import Mathlib
import Literature.MathematicalPhysics.QuantumFieldTheory.Balaban1983to89.Beta.WindowIdentification

/-!
# Road «FP» (binder row D1), N7 — the `hrep` ASSEMBLY socket: base-point currency (REP-F) + window LEGS + shell TAILS ⟹ `hrep`

leaf-02-g3's REP∞ chain of record ends in the BASE-POINT CURRENCY (`FP/PerfectRepBasePoint.secondMoment_TPerfOf_perfect_eq_basePoint`):
  `g = Σ_{b ∈ Bset} wt b · fullSum (Φ b)`,  `Φ b w = n⁻⁸ · w_μ w_ν · (fine kernel at base point b, offset w)`,
with `WindowIdentification.fullSum` (punctured lattice sum as the limit of `psum`).  Road FP's N7 END (`FP/AsymptoticEndAvg.hasym_of_legInterface_avg`)
wants `hrep`: `|g − c₀ − Σ_b wt b · Σ_{w ∈ annulus 4 0 R₀} w_μ w_ν Σ_i cc₀ i · F′ b i w · G′ b i w| ≤ U`.
THIS FILE types the two analytic rows in between and assembles them (pure bookkeeping, [folklore]):
* LEGS (window): per base point, `|psum (Φ b) R₀ − Σ_{w ∈ annulus 4 0 R₀} w_μ w_ν Σ_i cc₀ i F′ b i w G′ b i w| ≤ U₁` — the Taylor-paired table part of
  the fine kernel, the contact/remainder terms being `U₁` (`REP-DESIGN.md` (P3));
* TAILS (shells): per base point, the shellwise bound `|Φ b w| ≤ E/(r+1)⁴ · e^{−(δ/Lr)(r+1)}` on `annulus 4 r (r+1)`, `r ≥ M` — then
  `WindowIdentification.abs_fullSum_sub_psum_le` BY NAME gives `|fullSum (Φ b) − psum (Φ b) R₀| ≤ 80E(1+Lr/δ)/(R₀+1)`;
* **`hrep_of_basePoint`**: with convex weights, `|g − Σ_b wt b · (window leg bilinear)| ≤ U₁ + 80E(1+Lr/δ)/(R₀+1)` (so `c₀ = 0`).
Nothing about Bałaban's objects is asserted; `Φ`, `F′`, `G′`, the table and the constants are free.
HONEST FRAMING: bookkeeping toward `hident` (GAPS O-asym1-7); discharges nothing of `BetaPertH`; NOT the continuum limit, NOT Clay.
-/

noncomputable section

open Finset Filter Topology
open scoped BigOperators

namespace Summit.QuantumFields.BalabanUV.Beta.FP.RepAssembly

open Literature.Probability.LatticeModels (annulus)
open Literature.MathematicalPhysics.QuantumFieldTheory.Balaban1983to89.Beta
open Literature.MathematicalPhysics.QuantumFieldTheory.Balaban1983to89.Beta.DyadicShell (Pt toReal supNorm)
open Literature.MathematicalPhysics.QuantumFieldTheory.Balaban1983to89.Beta.WindowIdentification (psum fullSum abs_fullSum_sub_psum_le)

/-- [folklore] **Convex combinations preserve uniform bounds**: `|Σ_b wt b · x b| ≤ U` if `0 ≤ wt`, `Σ wt = 1`, `|x b| ≤ U`. -/
theorem abs_sum_wt_mul_le {κB : Type*} {Bset : Finset κB} {wt x : κB → ℝ} {U : ℝ}
    (hwt0 : ∀ b ∈ Bset, 0 ≤ wt b) (hwt1 : ∑ b ∈ Bset, wt b = 1) (hx : ∀ b ∈ Bset, |x b| ≤ U) :
    |∑ b ∈ Bset, wt b * x b| ≤ U := by
  calc |∑ b ∈ Bset, wt b * x b| ≤ ∑ b ∈ Bset, |wt b * x b| := abs_sum_le_sum_abs _ _
    _ ≤ ∑ b ∈ Bset, wt b * U := by
        refine sum_le_sum fun b hb => ?_
        rw [abs_mul, abs_of_nonneg (hwt0 b hb)]
        exact mul_le_mul_of_nonneg_left (hx b hb) (hwt0 b hb)
    _ = U := by rw [← sum_mul, hwt1, one_mul]

section Assembly

variable {κB ι : Type*} {Bset : Finset κB} {wt : κB → ℝ} {Φ : κB → Pt → ℝ} {s : Finset ι} {cc₀ : ι → ℝ}
  {F' G' : κB → ι → Pt → ℝ} {μ ν : Fin 4}

/-- [folklore] **THE `hrep` ASSEMBLY at one blocking.**  Base-point currency `g = Σ_b wt b · fullSum (Φ b)`, window LEGS bound `U₁` and
shellwise TAILS beyond `M ≤ R₀` give `|g − Σ_b wt b · Σ_{w ∈ annulus 4 0 R₀} w_μ w_ν Σ_i cc₀ i F′ b i w G′ b i w| ≤ U₁ + 80E(1+Lr/δ)/(R₀+1)`. -/
theorem hrep_of_basePoint {g : ℝ} (hg : g = ∑ b ∈ Bset, wt b * fullSum (Φ b))
    (hwt0 : ∀ b ∈ Bset, 0 ≤ wt b) (hwt1 : ∑ b ∈ Bset, wt b = 1) {R₀ M : ℕ} (hMR : M ≤ R₀) {U₁ E δ Lr : ℝ}
    (hE : 0 ≤ E) (hδ : 0 < δ) (hL : 0 < Lr)
    (hlegs : ∀ b ∈ Bset, |psum (Φ b) R₀
        - ∑ w ∈ annulus 4 0 R₀, toReal w μ * toReal w ν * ∑ i ∈ s, cc₀ i * (F' b i w * G' b i w)| ≤ U₁)
    (htail : ∀ b ∈ Bset, ∀ r : ℕ, M ≤ r → ∀ w ∈ annulus 4 r (r + 1),
        |Φ b w| ≤ E / ((r : ℝ) + 1) ^ 4 * Real.exp (-(δ / Lr) * ((r : ℝ) + 1))) :
    |g - ∑ b ∈ Bset, wt b * ∑ w ∈ annulus 4 0 R₀, toReal w μ * toReal w ν * ∑ i ∈ s, cc₀ i * (F' b i w * G' b i w)|
      ≤ U₁ + 80 * E * (1 + Lr / δ) / ((R₀ : ℝ) + 1) := by
  rw [hg, ← sum_sub_distrib]
  have e : ∀ b ∈ Bset, wt b * fullSum (Φ b)
      - wt b * ∑ w ∈ annulus 4 0 R₀, toReal w μ * toReal w ν * ∑ i ∈ s, cc₀ i * (F' b i w * G' b i w)
      = wt b * ((fullSum (Φ b) - psum (Φ b) R₀)
          + (psum (Φ b) R₀ - ∑ w ∈ annulus 4 0 R₀, toReal w μ * toReal w ν * ∑ i ∈ s, cc₀ i * (F' b i w * G' b i w))) :=
    fun b _ => by ring
  rw [sum_congr rfl e]
  refine abs_sum_wt_mul_le hwt0 hwt1 fun b hb => ?_
  have h1 := abs_fullSum_sub_psum_le hE hδ hL (htail b hb) hMR
  have h2 := hlegs b hb
  calc |fullSum (Φ b) - psum (Φ b) R₀
        + (psum (Φ b) R₀ - ∑ w ∈ annulus 4 0 R₀, toReal w μ * toReal w ν * ∑ i ∈ s, cc₀ i * (F' b i w * G' b i w))|
      ≤ |fullSum (Φ b) - psum (Φ b) R₀|
        + |psum (Φ b) R₀ - ∑ w ∈ annulus 4 0 R₀, toReal w μ * toReal w ν * ∑ i ∈ s, cc₀ i * (F' b i w * G' b i w)| :=
        abs_add_le _ _
    _ ≤ 80 * E * (1 + Lr / δ) / ((R₀ : ℝ) + 1) + U₁ := add_le_add h1 h2
    _ = U₁ + 80 * E * (1 + Lr / δ) / ((R₀ : ℝ) + 1) := add_comm _ _

/-- [folklore] **… uniformly in the window radius**: since `80E(1+Lr/δ)/(R₀+1) ≤ 80E(1+Lr/δ)`, the bound `U := U₁ + 80E(1+Lr/δ)` is `R₀`-free —
the shape of the `hrep` binder of `FP/AsymptoticEndAvg.hasym_of_legInterface_avg` (with `c₀ = 0`, per blocking `n = Lc^m`, `R₀ := max (M n) …`). -/
theorem hrep_of_basePoint_uniform {g : ℝ} (hg : g = ∑ b ∈ Bset, wt b * fullSum (Φ b))
    (hwt0 : ∀ b ∈ Bset, 0 ≤ wt b) (hwt1 : ∑ b ∈ Bset, wt b = 1) {R₀ M : ℕ} (hMR : M ≤ R₀) {U₁ E δ Lr : ℝ}
    (hE : 0 ≤ E) (hδ : 0 < δ) (hL : 0 < Lr)
    (hlegs : ∀ b ∈ Bset, |psum (Φ b) R₀
        - ∑ w ∈ annulus 4 0 R₀, toReal w μ * toReal w ν * ∑ i ∈ s, cc₀ i * (F' b i w * G' b i w)| ≤ U₁)
    (htail : ∀ b ∈ Bset, ∀ r : ℕ, M ≤ r → ∀ w ∈ annulus 4 r (r + 1),
        |Φ b w| ≤ E / ((r : ℝ) + 1) ^ 4 * Real.exp (-(δ / Lr) * ((r : ℝ) + 1))) :
    |g - 0 - ∑ b ∈ Bset, wt b * ∑ w ∈ annulus 4 0 R₀, toReal w μ * toReal w ν * ∑ i ∈ s, cc₀ i * (F' b i w * G' b i w)|
      ≤ U₁ + 80 * E * (1 + Lr / δ) := by
  rw [sub_zero]
  refine (hrep_of_basePoint hg hwt0 hwt1 hMR hE hδ hL hlegs htail).trans ?_
  have hT : 0 ≤ 80 * E * (1 + Lr / δ) := by positivity
  have hR : (1 : ℝ) ≤ (R₀ : ℝ) + 1 := by
    have : (0 : ℝ) ≤ (R₀ : ℝ) := Nat.cast_nonneg _
    linarith
  have : 80 * E * (1 + Lr / δ) / ((R₀ : ℝ) + 1) ≤ 80 * E * (1 + Lr / δ) := div_le_self hT hR
  linarith

end Assembly

/-! ## v1.1 — the m-UNIFORM form: tail scale `Lr := n` and window radius `R₀ + 1 ≥ n` give an `n`-free bound -/

section Uniform

variable {κB ι : Type*} {Bset : Finset κB} {wt : κB → ℝ} {Φ : κB → Pt → ℝ} {s : Finset ι} {cc₀ : ι → ℝ}
  {F' G' : κB → ι → Pt → ℝ} {μ ν : Fin 4}

/-- [folklore] **THE `hrep` ASSEMBLY, `n`-UNIFORM BOUND.**  With the tail scale equal to the blocking (`Lr := n`, the END's `e^{−(δ/n)(r+1)}`) and a
window radius `R₀` with `n ≤ R₀ + 1`, the tail contribution `80E(1 + n/δ)/(R₀+1)` is at most `80E(1 + 1/δ)` — so
`|g − 0 − Σ_b wt b · (window leg bilinear)| ≤ U₁ + 80E(1 + 1/δ)` with an `n`-FREE right-hand side (given `n`-free `U₁`, `E`, `δ`), which is what
the `∀ m` binder `hrep` of `FP/AsymptoticEndAvg.hasym_of_legInterface_avg` needs (`R₀ := max (M (Lc^m)) (Lc^m)` per `m`). -/
theorem hrep_of_basePoint_nUniform {g : ℝ} (hg : g = ∑ b ∈ Bset, wt b * fullSum (Φ b))
    (hwt0 : ∀ b ∈ Bset, 0 ≤ wt b) (hwt1 : ∑ b ∈ Bset, wt b = 1) {R₀ M n : ℕ} (hMR : M ≤ R₀) (hn : 1 ≤ n) (hnR : n ≤ R₀ + 1)
    {U₁ E δ : ℝ} (hE : 0 ≤ E) (hδ : 0 < δ)
    (hlegs : ∀ b ∈ Bset, |psum (Φ b) R₀
        - ∑ w ∈ annulus 4 0 R₀, toReal w μ * toReal w ν * ∑ i ∈ s, cc₀ i * (F' b i w * G' b i w)| ≤ U₁)
    (htail : ∀ b ∈ Bset, ∀ r : ℕ, M ≤ r → ∀ w ∈ annulus 4 r (r + 1),
        |Φ b w| ≤ E / ((r : ℝ) + 1) ^ 4 * Real.exp (-(δ / (n : ℝ)) * ((r : ℝ) + 1))) :
    |g - 0 - ∑ b ∈ Bset, wt b * ∑ w ∈ annulus 4 0 R₀, toReal w μ * toReal w ν * ∑ i ∈ s, cc₀ i * (F' b i w * G' b i w)|
      ≤ U₁ + 80 * E * (1 + 1 / δ) := by
  have hn' : (0 : ℝ) < (n : ℝ) := by exact_mod_cast hn
  rw [sub_zero]
  refine (hrep_of_basePoint hg hwt0 hwt1 hMR hE hδ hn' hlegs htail).trans ?_
  -- `80E(1 + n/δ)/(R₀+1) ≤ 80E(1 + 1/δ)` from `n ≤ R₀ + 1`
  have hR : (0 : ℝ) < (R₀ : ℝ) + 1 := by positivity
  have hnR' : (n : ℝ) ≤ (R₀ : ℝ) + 1 := by exact_mod_cast hnR
  have hkey : (1 + (n : ℝ) / δ) / ((R₀ : ℝ) + 1) ≤ 1 + 1 / δ := by
    rw [div_le_iff₀ hR]
    have h1 : (1 : ℝ) ≤ (R₀ : ℝ) + 1 := by linarith [hn'.le, hnR']
    have h2 : (n : ℝ) / δ ≤ 1 / δ * ((R₀ : ℝ) + 1) := by
      rw [one_div_mul_eq_div]
      exact div_le_div_of_nonneg_right hnR' hδ.le
    nlinarith [h1, h2, div_nonneg hn'.le hδ.le]
  have hT : 0 ≤ 80 * E := by positivity
  calc U₁ + 80 * E * (1 + (n : ℝ) / δ) / ((R₀ : ℝ) + 1)
      = U₁ + 80 * E * ((1 + (n : ℝ) / δ) / ((R₀ : ℝ) + 1)) := by ring
    _ ≤ U₁ + 80 * E * (1 + 1 / δ) := by nlinarith [mul_le_mul_of_nonneg_left hkey hT]

end Uniform

end Summit.QuantumFields.BalabanUV.Beta.FP.RepAssembly

end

====================

AIM OF THE TASK: The range runs from the line above containing "x b| ≤ U := by" to the line containing "shellwise TAILS beyond", inclusive. Restate those lines word for word and no others.

ANSWER SECTION:
    |∑ b ∈ Bset, wt b * x b| ≤ U := by
  calc |∑ b ∈ Bset, wt b * x b| ≤ ∑ b ∈ Bset, |wt b * x b| := abs_sum_le_sum_abs _ _
    _ ≤ ∑ b ∈ Bset, wt b * U := by
        refine sum_le_sum fun b hb => ?_
        rw [abs_mul, abs_of_nonneg (hwt0 b hb)]
        exact mul_le_mul_of_nonneg_left (hx b hb) (hwt0 b hb)
    _ = U := by rw [← sum_mul, hwt1, one_mul]

section Assembly

variable {κB ι : Type*} {Bset : Finset κB} {wt : κB → ℝ} {Φ : κB → Pt → ℝ} {s : Finset ι} {cc₀ : ι → ℝ}
  {F' G' : κB → ι → Pt → ℝ} {μ ν : Fin 4}

/-- [folklore] **THE `hrep` ASSEMBLY at one blocking.**  Base-point currency `g = Σ_b wt b · fullSum (Φ b)`, window LEGS bound `U₁` and
shellwise TAILS beyond `M ≤ R₀` give `|g − Σ_b wt b · Σ_{w ∈ annulus 4 0 R₀} w_μ w_ν Σ_i cc₀ i F′ b i w G′ b i w| ≤ U₁ + 80E(1+Lr/δ)/(R₀+1)`. -/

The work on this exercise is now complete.